Could someone explain why this code does not work in ruby1.9 and possibly provide a workaround. The end goal is to be able to pass a binding to an ERb result method that provides a limited set of variables to the ERb template evaluation.
> cat a.rb
obj = Object.new
class << obj
attr_accessor :foo
end
obj.foo = 'the foo method'
eval "puts foo", obj.__send__(:binding)
> ruby a.rb
the foo method
> ruby1.9 a.rb
a.rb:7:in `eval': undefined local variable or method `foo' for main:Object (NameError)
from a.rb:7:in `eval'
from a.rb:7:in `<main>'
Could someone explain why this code does not work in ruby1.9 and possibly provide a workaround. The end goal is to be able to pass a binding to an ERb result method that provides a limited set of variables to the ERb template evaluation.
> cat a.rb
obj = Object.new
class << obj
attr_accessor :foo
end
obj.foo = 'the foo method'
eval "puts foo", obj.__send__(:binding)
What an unusual feature to keep coming up.
The contract of binding is that it returns a reification of the caller's binding. Under 1.8, however, the behavior acted a bit differently, using the "self" that binding was actually called against. 1.9 has largely remedied this by always returning the binding of the caller, even if you __send__(:binding) to another object.
I believe instance_evaling "binding" against the target object would give you the behavior you're looking for:
[headius @ cnutter:~/projects/ruby-benchmark-suite]
◆ ruby -e "o = Object.new; p o; eval 'p self', o.__send__(:binding)"
#<Object:0x29414>
[headius @ cnutter:~/projects/ruby-benchmark-suite]
◆ ruby1.9 -e "o = Object.new; p o; eval 'p self', o.__send__(:binding)"
#<Object:0x3e736c>
main
[headius @ cnutter:~/projects/ruby-benchmark-suite]
◆ ruby1.9 -e "o = Object.new; p o; eval 'p self', o.instance_eval{binding}"
#<Object:0x3e72a4>
Could someone explain why this code does not work in ruby1.9 and possibly provide a workaround. The end goal is to be able to pass a binding to an ERb result method that provides a limited set of variables to the ERb template evaluation.
> cat a.rb
obj = Object.new
class << obj
attr_accessor :foo
end
obj.foo = 'the foo method'
eval "puts foo", obj.__send__(:binding)
What an unusual feature to keep coming up.
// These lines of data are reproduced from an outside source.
import Mathlib
import Literature.NumberTheory.LFunctions.Zhang2022.Section16Eval1617
import HarnessLib

/-!
# Zhang (2022), §16 p. 95, "`𝓡₂ⱼ = −1/(β₁L′(1,χ)) + O(𝓛⁶)`" — preparatory sizes: `β₂`, `β₂ − β₁`,
# `P₄^{β₂−β₁} = −1 + O(𝓛⁻⁶)`, `ω₁(β₂−β₁) = 1 + O(α²𝓛⁻³⁰)`, and the numeric bookkeeping

Topic `Literature/NumberTheory/LFunctions/Zhang2022` (Landau–Siegel audit tree; verdict-neutral).
Y. Zhang, *Discrete mean estimates and the Landau–Siegel zero*, arXiv:2211.02515v1 (2022)
[Zhang2022LandauSiegel] — **an unrefereed manuscript under adjudication**. Elementary inputs for the
"direct calculation" of §16 p. 95 (tex L4674–L4677, DAG `Z22:§16.u043`), all in the skeleton's
vocabulary: `beta_sizes` (`α ≤ |β₂| ≤ 3α`, `α/2 ≤ |β₂−β₁| ≤ 2α`, `|β₂ − 2β₁| = 12|c′|α²𝓛` for
`|c′|α𝓛 ≤ 1/14`), `log_P4` (`log P₄ = 𝓛⁹ − 2𝓛^{1.1} + 519 log 𝓛`), `norm_P4_cpow_add_one_le`
(`|P₄^{β₂−β₁} + 1| ≤ (521π + 3654π²|c′|)𝓛⁻⁶`), `norm_omega1_div_sub_inv_le`
(`|ω₁(γ)/γ − 1/γ| ≤ (|γ|²/4𝓛³⁰)|γ|⁻¹`), and the small facts about `α = π𝓛⁻⁹` used to meet the
hypotheses of the cores (`alpha_le_pi_div`, `c_alpha_ell_small`, `alpha_small_rM`,
`lemma58_error_small`, `weight_error_small`). Consumed by `Section16RhoTwo`. Nothing of §16 is asserted here;
nothing about Theorems 1–2 of the source.

## References

* Y. Zhang, arXiv:2211.02515v1 (2022), §16 (16.11), p. 95; §2 (2.13), (2.21); §6 (`P₄ = PT⁻²t₀`);
  §4 (4.1). [cite: Zhang2022LandauSiegel, §16 p.95]
-/

noncomputable section

open Complex Real Filter Topology

namespace Literature.NumberTheory.LFunctions.Zhang2022.Skeleton

/-! ## Sizes of `β₂`, `β₂ − β₁`, `β₂ − 2β₁` -/

section Sizes

variable (c' : ℝ) {D : ℕ}

/-- `β₂ = i·2α(1 + c′α𝓛)`, `β₂ − β₁ = i·α(1 + 7c′α𝓛)`, `β₂ − 2β₁ = i·12c′α²𝓛`.
[cite: Zhang2022LandauSiegel, §2 (2.13)] -/
theorem beta2_eq_I_mul (D : ℕ) :
    beta2 c' D = I * ((2 * alpha D * (1 + c' * alpha D * ell D) : ℝ) : ℂ) ∧
    beta2 c' D - beta1 c' D = I * ((alpha D * (1 + 7 * c' * alpha D * ell D) : ℝ) : ℂ) ∧
    beta2 c' D - 2 * beta1 c' D = I * ((12 * c' * alpha D ^ 2 * ell D : ℝ) : ℂ) := by
  refine ⟨?_, ?_, ?_⟩ <;> · simp only [beta1, beta2]; push_cast; ring

/-- For `α ≥ 0` and `|c′|α𝓛 ≤ 1/14`: `α ≤ |β₂| ≤ 3α`, `α/2 ≤ |β₂ − β₁| ≤ 2α`, `|β₂ − 2β₁| = 12|c′|α²𝓛`.
[cite: Zhang2022LandauSiegel, §2 (2.13)] -/
theorem beta_sizes (hα : 0 ≤ alpha D) (hαℓ : 0 ≤ alpha D * ell D)
    (h : |c'| * (alpha D * ell D) ≤ 1 / 14) :
    alpha D ≤ ‖beta2 c' D‖ ∧ ‖beta2 c' D‖ ≤ 3 * alpha D ∧
    alpha D / 2 ≤ ‖beta2 c' D - beta1 c' D‖ ∧ ‖beta2 c' D - beta1 c' D‖ ≤ 2 * alpha D ∧
    ‖beta2 c' D - 2 * beta1 c' D‖ ≤ 12 * |c'| * alpha D ^ 2 * ell D := by
  obtain ⟨h2, h21, h22⟩ := beta2_eq_I_mul c' D
  have hc : |c' * alpha D * ell D| ≤ 1 / 14 := by
    rw [show c' * alpha D * ell D = c' * (alpha D * ell D) by ring, abs_mul, abs_of_nonneg hαℓ]
    exact h
  have hc1 := (abs_le.mp hc).1
  have hc2 := (abs_le.mp hc).2
  refine ⟨?_, ?_, ?_, ?_, ?_⟩
  · rw [h2, norm_mul, Complex.norm_I, one_mul, Complex.norm_real, Real.norm_eq_abs,
      abs_of_nonneg (by nlinarith)]
    nlinarith
  · rw [h2, norm_mul, Complex.norm_I, one_mul, Complex.norm_real, Real.norm_eq_abs,
      abs_of_nonneg (by nlinarith)]
    nlinarith
  · rw [h21, norm_mul, Complex.norm_I, one_mul, Complex.norm_real, Real.norm_eq_abs,
      abs_of_nonneg (by nlinarith)]
    nlinarith
  · rw [h21, norm_mul, Complex.norm_I, one_mul, Complex.norm_real, Real.norm_eq_abs,
      abs_of_nonneg (by nlinarith)]
    nlinarith
  · rw [h22, norm_mul, Complex.norm_I, one_mul, Complex.norm_real, Real.norm_eq_abs,
      show (12 * c' * alpha D ^ 2 * ell D : ℝ) = 12 * (c' * (alpha D * (alpha D * ell D))) by ring,
      abs_mul, abs_mul, abs_mul, abs_of_nonneg hα, abs_of_nonneg hαℓ,
      abs_of_pos (by norm_num : (0:ℝ) < 12)]
    nlinarith [abs_nonneg c']

end Sizes

/-! ## `P₄^{β₂−β₁} = −1 + O(𝓛⁻⁶)` and `ω₁(β₂−β₁) = 1 + O(α²𝓛⁻³⁰)` -/

section PowAndWeight

variable (c' : ℝ) {D : ℕ}

/-- For real `x > 0` and real `b, θ`: `‖x^{ib} − e^{iθ}‖ ≤ |b log x − θ|`. [folklore] -/
private theorem norm_cpow_I_mul_sub_exp_le {x : ℝ} (hx : 0 < x) (b θ : ℝ) :
    ‖(x : ℂ) ^ (I * b) - Complex.exp (θ * I)‖ ≤ |b * Real.log x - θ| := by
  have hx0 : (x : ℂ) ≠ 0 := ofReal_ne_zero.mpr hx.ne'
  have h1 : (x : ℂ) ^ (I * b) = Complex.exp ((b * Real.log x : ℝ) * I) := by
    rw [Complex.cpow_def_of_ne_zero hx0, ← Complex.ofReal_log hx.le]
    congr 1
    push_cast
    ring
  have h2 : Complex.exp ((b * Real.log x : ℝ) * I) - Complex.exp (θ * I) =
      Complex.exp (θ * I) * (Complex.exp (I * (b * Real.log x - θ : ℝ)) - 1) := by
    rw [mul_sub, mul_one, ← Complex.exp_add]
    congr 2
    push_cast
    ring
  rw [h1, h2, norm_mul, Complex.norm_exp_ofReal_mul_I, one_mul]
  exact (Real.norm_exp_I_mul_ofReal_sub_one_le).trans (by rw [Real.norm_eq_abs])

/-- `log P₄ = 𝓛⁹ − 2𝓛^{1.1} + 519 log 𝓛` (`P₄ = PT⁻²t₀`, `P = e^{𝓛⁹}`, `T = e^{𝓛^{1.1}}`, `t₀ = 𝓛⁵¹⁹`).
[cite: Zhang2022LandauSiegel, §6 p.30] -/
theorem log_P4 (hℓ : 0 < ell D) :
    Real.log (P4 D) = ell D ^ 9 - 2 * ell D ^ (1.1 : ℝ) + 519 * Real.log (ell D) := by
  have hP : 0 < bigP D := Real.exp_pos _
  have hT : 0 < bigT D := Real.exp_pos _
  have ht : 0 < t0 D := pow_pos hℓ _
  rw [P4, Real.log_mul (div_pos hP (pow_pos hT 2)).ne' ht.ne', Real.log_div hP.ne' (pow_pos hT 2).ne',
    Real.log_pow, bigP, Real.log_exp, bigT, Real.log_exp, t0, Real.log_pow]
  push_cast
  ring

/-- `P₄ > 0`. [cite: Zhang2022LandauSiegel, §6 p.30] -/
theorem P4_pos (hℓ : 0 < ell D) : 0 < P4 D := by
  rw [P4]; exact mul_pos (div_pos (Real.exp_pos _) (pow_pos (Real.exp_pos _) _)) (pow_pos hℓ _)

/-- **`P₄^{β₂−β₁} = −1 + O(𝓛⁻⁶)`**: for `𝓛 ≥ 1`,
`‖P₄^{β₂−β₁} + 1‖ ≤ (521π + 3654π²|c′|)𝓛⁻⁶` (`β₂ − β₁ = iα(1+7c′α𝓛)`,
`|α log P₄ − π| = α|−2𝓛^{1.1} + 519 log 𝓛| ≤ 521π𝓛⁻⁷`). [cite: Zhang2022LandauSiegel, §16 p.95] -/
theorem norm_P4_cpow_add_one_le (hℓ : 1 ≤ ell D) :
    ‖((P4 D : ℝ) : ℂ) ^ (beta2 c' D - beta1 c' D) - (-1)‖ ≤
      (521 * π + 3654 * π ^ 2 * |c'|) * (ell D ^ 6)⁻¹ := by
  have hℓ0 : 0 < ell D := by linarith
  have hα9 : alpha D * ell D ^ 9 = π := alpha_mul_ell_pow_nine hℓ0
  have hα : 0 < alpha D := alpha_pos_of_ell_pos hℓ0
  obtain ⟨-, h21, -⟩ := beta2_eq_I_mul c' D
  set b : ℝ := alpha D * (1 + 7 * c' * alpha D * ell D) with hb
  rw [h21, show (-1 : ℂ) = Complex.exp (π * I) by rw [Complex.exp_pi_mul_I]]
  refine (norm_cpow_I_mul_sub_exp_le (P4_pos hℓ0) b π).trans ?_
  rw [log_P4 hℓ0]
  -- sizes
  have hlog : 0 ≤ Real.log (ell D) ∧ Real.log (ell D) ≤ ell D :=
    ⟨Real.log_nonneg hℓ, (Real.log_le_sub_one_of_pos hℓ0).trans (by linarith)⟩
  have hr11 : ell D ^ (1.1 : ℝ) ≤ ell D ^ 2 := by
    have := Real.rpow_le_rpow_of_exponent_le hℓ (show (1.1 : ℝ) ≤ 2 by norm_num)
    rwa [show ((2 : ℝ)) = ((2 : ℕ) : ℝ) by norm_num, Real.rpow_natCast] at this
  have hr11' : 0 ≤ ell D ^ (1.1 : ℝ) := by positivity
  -- `α log P₄ − π = α(−2𝓛^{1.1} + 519 log 𝓛)`
  have hmain : alpha D * (ell D ^ 9 - 2 * ell D ^ (1.1 : ℝ) + 519 * Real.log (ell D)) - π =
      alpha D * (-2 * ell D ^ (1.1 : ℝ) + 519 * Real.log (ell D)) := by rw [← hα9]; ring
  have hA : |alpha D * (-2 * ell D ^ (1.1 : ℝ) + 519 * Real.log (ell D))| ≤ 521 * π * (ell D ^ 7)⁻¹ := by
    rw [abs_mul, abs_of_pos hα]
    have h1 : |(-2 * ell D ^ (1.1 : ℝ) + 519 * Real.log (ell D))| ≤ 521 * ell D ^ 2 := by
      rw [abs_le]; constructor <;> nlinarith [hlog.1, hlog.2, sq_nonneg (ell D)]
    have h7 : alpha D * ell D ^ 2 = π * (ell D ^ 7)⁻¹ := by
      rw [← hα9]; field_simp
    calc alpha D * |(-2 * ell D ^ (1.1 : ℝ) + 519 * Real.log (ell D))|
        ≤ alpha D * (521 * ell D ^ 2) := by gcongr
      _ = 521 * π * (ell D ^ 7)⁻¹ := by rw [show alpha D * (521 * ell D ^ 2) = 521 * (alpha D * ell D ^ 2) by ring, h7]; ring
  have hB : |alpha D * (ell D ^ 9 - 2 * ell D ^ (1.1 : ℝ) + 519 * Real.log (ell D))| ≤ 522 * π := by
    have : alpha D * (ell D ^ 9 - 2 * ell D ^ (1.1 : ℝ) + 519 * Real.log (ell D)) =
        π + alpha D * (-2 * ell D ^ (1.1 : ℝ) + 519 * Real.log (ell D)) := by linarith [hmain]
    rw [this]
    refine (abs_add_le _ _).trans ?_
    rw [abs_of_pos Real.pi_pos]
    have h7 : (ell D ^ 7)⁻¹ ≤ 1 := inv_le_one_of_one_le₀ (one_le_pow₀ hℓ)
    nlinarith [hA, Real.pi_pos]
  -- assemble `b log P₄ − π`
  have hexp : b * (ell D ^ 9 - 2 * ell D ^ (1.1 : ℝ) + 519 * Real.log (ell D)) - π =
      alpha D * (-2 * ell D ^ (1.1 : ℝ) + 519 * Real.log (ell D)) +
        7 * c' * (alpha D * ell D) *
          (alpha D * (ell D ^ 9 - 2 * ell D ^ (1.1 : ℝ) + 519 * Real.log (ell D))) := by
    rw [hb, ← hα9]; ring
  rw [hexp]
  refine (abs_add_le _ _).trans ?_
  have hαℓ : alpha D * ell D = π * (ell D ^ 8)⁻¹ := by rw [← hα9]; field_simp
  have h78 : (ell D ^ 7)⁻¹ ≤ (ell D ^ 6)⁻¹ := by
    rw [inv_le_inv₀ (by positivity) (by positivity)]
    exact pow_le_pow_right₀ hℓ (by norm_num)
  have h86 : (ell D ^ 8)⁻¹ ≤ (ell D ^ 6)⁻¹ := by
    rw [inv_le_inv₀ (by positivity) (by positivity)]
    exact pow_le_pow_right₀ hℓ (by norm_num)
  have hC : |7 * c' * (alpha D * ell D) *
      (alpha D * (ell D ^ 9 - 2 * ell D ^ (1.1 : ℝ) + 519 * Real.log (ell D)))| ≤
      3654 * π ^ 2 * |c'| * (ell D ^ 8)⁻¹ := by
    rw [abs_mul, abs_mul, abs_mul, hαℓ, abs_of_pos (by positivity : (0:ℝ) < π * (ell D ^ 8)⁻¹),
      show |(7:ℝ)| = 7 by norm_num]
    have : |c'| * (π * (ell D ^ 8)⁻¹) *
        |alpha D * (ell D ^ 9 - 2 * ell D ^ (1.1 : ℝ) + 519 * Real.log (ell D))| ≤
        |c'| * (π * (ell D ^ 8)⁻¹) * (522 * π) :=
      mul_le_mul_of_nonneg_left hB (by positivity)
    nlinarith [this]
  calc |alpha D * (-2 * ell D ^ (1.1 : ℝ) + 519 * Real.log (ell D))| +
        |7 * c' * (alpha D * ell D) *
          (alpha D * (ell D ^ 9 - 2 * ell D ^ (1.1 : ℝ) + 519 * Real.log (ell D)))|
      ≤ 521 * π * (ell D ^ 7)⁻¹ + 3654 * π ^ 2 * |c'| * (ell D ^ 8)⁻¹ := add_le_add hA hC
    _ ≤ 521 * π * (ell D ^ 6)⁻¹ + 3654 * π ^ 2 * |c'| * (ell D ^ 6)⁻¹ := by gcongr
    _ = (521 * π + 3654 * π ^ 2 * |c'|) * (ell D ^ 6)⁻¹ := by ring

/-- **`ω₁(γ)/γ` against `1/γ`** for purely imaginary `γ = ib` (`b` real; `γ = β₂ − β₁`):
`ω₁(γ) = exp(−b²/(4Λ)) ∈ (0,1]`, so `‖ω₁(γ)/γ − γ⁻¹‖ ≤ (|γ|²/(4Λ))·‖γ⁻¹‖` (`Λ = 𝓛³⁰ > 0`).
[cite: Zhang2022LandauSiegel, §4 (4.1)] -/
theorem norm_omega1_div_sub_inv_le {Λ b : ℝ} (hΛ : 0 < Λ) :
    ‖GaussWeight.omega1 Λ (I * b) / (I * b) - (I * b)⁻¹‖ ≤
      ‖I * (b : ℂ)‖ ^ 2 / (4 * Λ) * ‖(I * (b : ℂ))⁻¹‖ := by
  have hnb : ‖I * (b : ℂ)‖ ^ 2 = b ^ 2 := by
    rw [norm_mul, Complex.norm_I, one_mul, Complex.norm_real, Real.norm_eq_abs, sq_abs]
  have hω : GaussWeight.omega1 Λ (I * b) = ((Real.exp (-(b ^ 2 / (4 * Λ))) : ℝ) : ℂ) := by
    rw [GaussWeight.omega1, Complex.ofReal_exp]
    congr 1
    push_cast
    rw [mul_pow, Complex.I_sq]
    ring
  have hid : GaussWeight.omega1 Λ (I * b) / (I * b) - (I * b)⁻¹ =
      (GaussWeight.omega1 Λ (I * b) - 1) * (I * (b : ℂ))⁻¹ := by ring
  rw [hid, norm_mul, hω, ← Complex.ofReal_one, ← Complex.ofReal_sub, Complex.norm_real, hnb]
  gcongr
  have ht : 0 ≤ b ^ 2 / (4 * Λ) := by positivity
  rw [Real.norm_eq_abs, abs_sub_comm,
    abs_of_nonneg (by linarith [Real.exp_le_one_iff.mpr (neg_nonpos.mpr ht)])]
  linarith [Real.add_one_le_exp (-(b ^ 2 / (4 * Λ)))]

end PowAndWeight


/-! ### Small numeric facts about `α = π𝓛⁻⁹` -/

section AlphaFacts

variable (c' : ℝ) {D : ℕ}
The contract of binding is that it returns a reification of the caller's binding. Under 1.8, however, the behavior acted a bit differently, using the "self" that binding was actually called against. 1.9 has largely remedied this by always returning the binding of the caller, even if you __send__(:binding) to another object.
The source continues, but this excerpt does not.